GBTC is a publicly-traded investment fund issued by Grayscale, a subsidiary of DCG. Because of the structure of the investment vehicle, the security doesn’t trade one-to-one with the underlying Bitcoin it represents.

Instead, GTBC floats at a premium or discount relative to the underlying BTC based on market demand for its shares — GBTC’s discount to its Net Asset Value (NAV) hit an all-time high of nearly 50% in December.


GBTC Discount to NAV

Notably, traditional stock markets are also up on the CPI news, indicating that crypto continues to be just another risk-on trade in the current macro environment and is not meaningfully differentiated from equities.

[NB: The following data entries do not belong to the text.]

import Summits.ResolutionOfSingularities.ResolutionOfSingularities.Theorems.LassoCutCornerTails
import Summits.ResolutionOfSingularities.ResolutionOfSingularities.Theorems.DeltaCutRun2
import HarnessLib

/-!
# ThreadCutLaw — decomp-res node «ThreadCut» (lens-5 g31, critic row 198 CLEARED +1), tree file 1/4 of the node

Content VERBATIM from the decomp-res lens-5 g31 node `HOME/decomp-res-lens-5/g31/ThreadCut.lean` (pin 856c26bf, 917
l; HOME = run/shared/lean/pub/decomp-res): NO carry — the node imports the LANDED tree only
(`…Theorems.LassoCutCornerTails`, `…Theorems.DeltaCutRun2` = lens-6 g25 «RunCut»); every declaration is new,
namespace `…Theorems.ThreadCut`.  Farm (node, lens + critic runs): rc 0 · 0 warn · 0 sorry · axioms std.  Critic:
CRITIC-LEDGER row 198 CLEARED +1 (RE-SEAT «THREAD», window row 195: the model kind «≤2-chart corner threads» DECIDED
in kernel — thread axis / corner / cruciform laws, engine `two_letter_eventually_heavy`; exactness
`Thread.ofCruciform`; P∞'s 2^ω threads NonIso in the model; the hyp-free carve `E1TopRunPerpetual ↔
E1TopRunPerpetualNonIso ∧ E1TopRunPerpetualIso`).  Landing orders = the lens's NODE-g31.md (442a09ac) §7, endorsed
and made precise by the critic rider INBOX :1203: (A) `ThreadCutLaw` = header + §1–§4 (node imports) `--supports
stmt-ResolutionOfSingularities-31770`, (B) `ThreadCutPinf` = §5–§6 (imports A) same flags, (C) `ThreadCutJunction` =
§7 (imports A + `DeltaCutRun2`) `--supports stmt-ResolutionOfSingularities-26971`; INDEPENDENT of the
StallVertexCompanion/Drift sequence; all VERBATIM, `--kind proof`, no `maxHeartbeats`; the `def … : Prop` kinds /
cells (`Thread.CornerTailFrom`, `Thread.TwoChartCornerTailFrom`, `Thread.Translating`, `Cruciform`,
`EventuallyNonIsolated`, `RunThreadsNonIsolated`, `WORTopRunPerpetualNonIso`, `WORTopRunPerpetualIso`,
`E1TopRunPerpetualNonIso`, `E1TopRunPerpetualIso`) are THIS node's cells (the two §7 WOR cells and the E1 families
tagged RESIDUAL per the rider, cn26), `Thread`, `cornerStates`, `Thread.ofCruciform`, `pinfExp` / `pinfF` /
`pinfRoot` / `pinfThread` are its objects — none is a vendored fact.  No aside switch, no item.

The lens header, verbatim:

> # ThreadCut — THE THREAD CORNER LAW: lens-5's corner calculus read WITHOUT isolation, on lens-6's perpetual threads
> (decomp-res ROOT DECOMPOSITION CELL, residual mode; lens-5 «finite/base range + asymptotic regime + bridge»,
> generation 31; critic row 195 RE-SEAT «THREAD» = the junction of lens-5's forced-walk calculus with lens-6's
> PERPETUAL kinds (`DeltaCutClasses.E1TopRunPerpetual`, inhabited by lens-6 g26's `P∞ = z³ + s·u²·w /𝔽₃`).)
>
> THE OBJECT (§1, new, lens-5 = THREAD side).  A **THREAD** `Thread q s₀` of the E-model is a `TightDefectClasses.ForcedWalk`
> WITHOUT its `isolated` field: charts `j t`, points `b t` ON the new component, EQUIMULTIPLE, states by the tree's
> `PointBlowup.step`.  Every forced walk is a thread (`ForcedWalk.toThread`); lens-6's bad threads
> (`DeltaCutClasses.BadThread`, König `runPerpetual_iff_thread`) are threads of the scheme-level run whose points are in
> general NOT isolated in the top locus — P∞'s 2^ω threads are the model example (§6).
>
> THE LAW (§3–§4, KERNEL, hypothesis-free: every `q`, every field, no characteristic / perfectness / root hypothesis).
> Call a stage AXIAL for the chart `u_j` when its polynomial is OFF-HEAVY (`LassoCut.OffHeavy q j F`: every monomial has
> off-`j` degree `≥ q`; then `topIdeal q F ≤ (u_i : i ≠ j)` — the `u_j`-AXIS IS A TOP LINE —
`LassoCut.topIdeal_le_axis_of_offHeavy`).
> * THREAD AXIS LAW (`Thread.offHeavy_of_axis_tail`): a thread that sits from time `t₀` on at the ORIGIN of ONE chart `u_j`
>   (`j_t = j`, `b_t = 0`) is axial for `u_j` at EVERY stage of the tail — immediately, by infinite descent of light monomials.
> * THREAD CORNER LAW (`Thread.eventually_offHeavy_of_twoChart_corner_tail`): a thread that passes from time `T₀` on
>   through CORNER points only (`b_t = 0`) and avoids one chart `u_l` is EVENTUALLY AXIAL for the played chart at every
>   step; if both remaining charts recur it is EVENTUALLY CRUCIFORM (`Thread.eventually_cruciform`: axial for BOTH, i.e. the
>   thread point is the crossing of two top lines).  ENGINE: `two_letter_eventually_heavy` = lens-5 g13's
>   `CornerTowerDescent.two_letter_descent` read WITHOUT its isolation witness — the `SL₂(ℤ)` product potential
>   `Σ π⁻ ∈ ℕ` never increases and drops at every LIGHT step, so a thread has FINITELY MANY light steps (for a forced walk
>   isolation makes every step light: «absurd»; for a thread: «eventually axial»).
> * EXACTNESS (§5, `Thread.ofCruciform`): conversely a clean stage that is axial for two charts `J ≠ K` (all monomials of
>   degree `≥ q`) carries the WHOLE binary tree `{J,K}^ℕ` of infinite corner threads.  So the kind «≤2-chart corner
>   threads» is DECIDED iff-wise in kernel: they exist exactly over (eventually) axial / cruciform stages, and there
they branch.
> * RECOVERY (§3–§4): the tree's forced-walk cells `LassoCut.no_axis_tail`, `LassoCut.no_twoChart_corner_tail` are
>   «thread law + isolation» in one line (`ForcedWalk.no_axis_tail'`, `ForcedWalk.no_twoChart_corner_tail'`).
>
> THE JUNCTION (§6–§7).  §6: lens-6's P∞ in lens-5's currency — root `⟨X_s·X_u²·X_w, 0⟩` (`q = 3`), axial for `s` and
> `w`, light for `u` (`pinf_cruciform`, `pinf_not_offHeavy_u`; a ROOT state, `pinf_isRoot`), hence NOT an isolated top point
> and carrying NO forced walk (`pinf_not_isolatedTop`, `pinf_no_forcedWalk`), but carrying the thread `pinfThread K ω` for EVERY
> word `ω : ℕ → Bool` (chart `s`/`w`, all `b = 0`; `pinfWord_injective`), each a two-chart corner thread
> (`pinfThread_twoChartCornerTail`) that is cruciform and non-isolated at EVERY stage (`pinfThread_cruciform_not_isolated`)
> with residual polynomial LITERALLY `s·u²·w` again (`pinfThread_F`) — the model rendering of lens-6's `Pinf_chart_s/_w`,
> `Pinf_top` (top locus `L_s ∪ L_w`), `Pinf_perpetual_certificate` (cited BY NAME, nothing re-typed).  §7: the EXACT hyp-free
> DICHOTOMY of lens-6's perpetual kind by the scheme shadow of axiality — `EventuallyNonIsolated (T : BadThread n N)` (thread
> point non-isolated in `{ord ≥ n}` at all late levels): `WORTopRunPerpetual n ↔ WORTopRunPerpetualNonIso n ∧
WORTopRunPerpetualIso n`
> (`worTopRunPerpetual_iff_nonIso_iso`; `E 1` aggregate = `node_equation`), lens-6's binders VERBATIM.
> P∞ inhabits the NonIso side (model certificate §6); forced towers / forced walks (lens-4 / lens-5 columns) are the
> extreme of the Iso side; by the law the Iso side contains NO ≤2-chart corner thread of the model
> (`Thread.not_twoChart_corner_of_isolated_io`).
>
> TAGS.  DECIDED IN KERNEL: the walk kind «≤2-chart corner threads» (structure + existence, iff); EMPTY IN KERNEL: «≤2-chart
> corner threads with infinitely many light (non-axial) steps» (`Thread.no_light_io_twoChart_corner_tail`).  BRIDGE (by name,
> prose): an axial stage puts the thread point on TOP LINES, i.e. inside the strict transform of the old top locus that
> lens-6's separating hop blows up second (`DeltaCutClasses.sepHop`, `oldTopCentre`, `support_oldTopCentre_subset_support`;
> P∞: `Pinf_sepHeightOne_certificate`) — the model→scheme dictionary itself is the open TowerDictionary PORT (UNDECIDED).
> OPEN (honest): both scheme cells of §7 qua resolution statements (lens-6's column: `SepTerminates`); three-chart corner
> threads (open for forced walks too: `LassoCut.corner_tail_uses_all_charts` is all that is known); translating threads
> (`b_t ≠ 0` i.o.; = lens-5's column 31770 for forced walks).  0 `sorry`; tree-only imports.
> (Sources: Hauser2010 §§F–G; CornerTowerDescent (lens-5 g13); DeltaCutRun2 (lens-6 g25); lens-6 g26 «SepCut».)

## This file

§1–§4 THE THREAD CORNER LAW (node l. 70–550): `section Object` (§1 THE OBJECT: `Thread q s₀` = a
`TightDefectClasses.ForcedWalk` WITHOUT its `isolated` field — charts `j t`, points `b t` on the new component,
equimultiple, states by `PointBlowup.step`; `ForcedWalk.toThread`; tails `AxisTail` / `TwoChartCornerTail`),
`section Calculus` (§2 the corner calculus of a thread read without isolation: light / heavy steps, the `SL₂(ℤ)`
product potential), `section AxisLaw` (§3 THREAD AXIS LAW `Thread.offHeavy_of_axis_tail` + recovery
`ForcedWalk.no_axis_tail'`), `section CornerLaw` (§4 THREAD CORNER LAW
`Thread.eventually_offHeavy_of_twoChart_corner_tail`, `Thread.eventually_cruciform`, ENGINE
`two_letter_eventually_heavy` = `CornerTowerDescent.two_letter_descent` without its isolation witness,
`Thread.no_light_io_twoChart_corner_tail`, `Thread.not_twoChart_corner_of_isolated_io`, recovery
`ForcedWalk.no_twoChart_corner_tail'`) — continued in `ThreadCutLaw2` where the 400-line cap cuts.  (This first part
carries: `Thread`, `_root_.Summit.ResolutionOfSingularities.ResolutionOfSingularities.Theorems.TightDefectClasses.ForcedWalk.toThread`, `_root_.Summit.ResolutionOfSingularities.ResolutionOfSingularities.Theorems.TightDefectClasses.ForcedWalk.toThread_st`, `_root_.Summit.ResolutionOfSingularities.ResolutionOfSingularities.Theorems.TightDefectClasses.ForcedWalk.toThread_j`, `_root_.Summit.ResolutionOfSingularities.ResolutionOfSingularities.Theorems.TightDefectClasses.ForcedWalk.toThread_b`, `Thread.CornerTailFrom`, `Thread.TwoChartCornerTailFrom`, `Thread.Translating`, `Thread.translating_or_cornerTail`, `Thread.coeff_st_succ_eq_zero`, `Thread.le_degree_of_mem_support_succ`, `Thread.not_isPthPowerExponent_of_mem_support_succ`, `Thread.low_monomial_transport`, `Thread.support_succ_subset_image`, `offDegree_chartExponent_of_ne`, `Thread.offHeavy_succ`, `Thread.offHeavy_of_axis_tail`, `Thread.axis_tail_axial`, `_root_.Summit.ResolutionOfSingularities.ResolutionOfSingularities.Theorems.TightDefectClasses.ForcedWalk.no_axis_tail'`.)

[WRITER NOTE (decomp-res writer g12): file split only (tree files ≤ 400 lines); namespace, sections, section
variables / opens and every declaration exactly as in the lens (the node's HOME-only dupNamespace-linter line is
dropped; the namespace-level `open` lines of the node are replayed in every part).]

(Sources: Hauser2010 §§F–G (kangaroo points, corner calculus); HauserPerlega2019 §2; Hironaka1967;
CossartJannsenSaito2020 Ch. 8; CossartPiltant2008 §2; CornerTowerDescent (lens-5 g13, tree); DeltaCutRun2 (lens-6 g25, tree).)
-/

open MvPolynomial
open Literature.AlgebraicGeometry.Resolution
open Literature.AlgebraicGeometry.Resolution.Hauser2010
open Literature.AlgebraicGeometry.Resolution.PointBlowup
open Summit.ResolutionOfSingularities.ResolutionOfSingularities.Theorems.TightDefectClasses
open Summit.ResolutionOfSingularities.ResolutionOfSingularities.Theorems.CornerTowerDescent
open Summit.ResolutionOfSingularities.ResolutionOfSingularities.Theorems.LassoCut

Annualized inflation in the United States hit a high of 9.1% in June 2022 and has been edging lower since.

Lido Leads DeFi Higher

The DeFi tokens of the top protocols in terms of total value locked (TVL) have also taken a leg up. Leading the charge is Lido, one of a red hot set of liquid staking protocols — LDO is up a whopping 19.4% on the day.

Next Fed Meeting

The Fed’s next meeting will take place on Feb. 1, and the CME Group’s FedWatch tool indicates a 92.2% chance of a 25 basis point hike.


The Bureau of Labor statistics’ next release of CPI data, which will reference January prices, will come out on Feb. 14.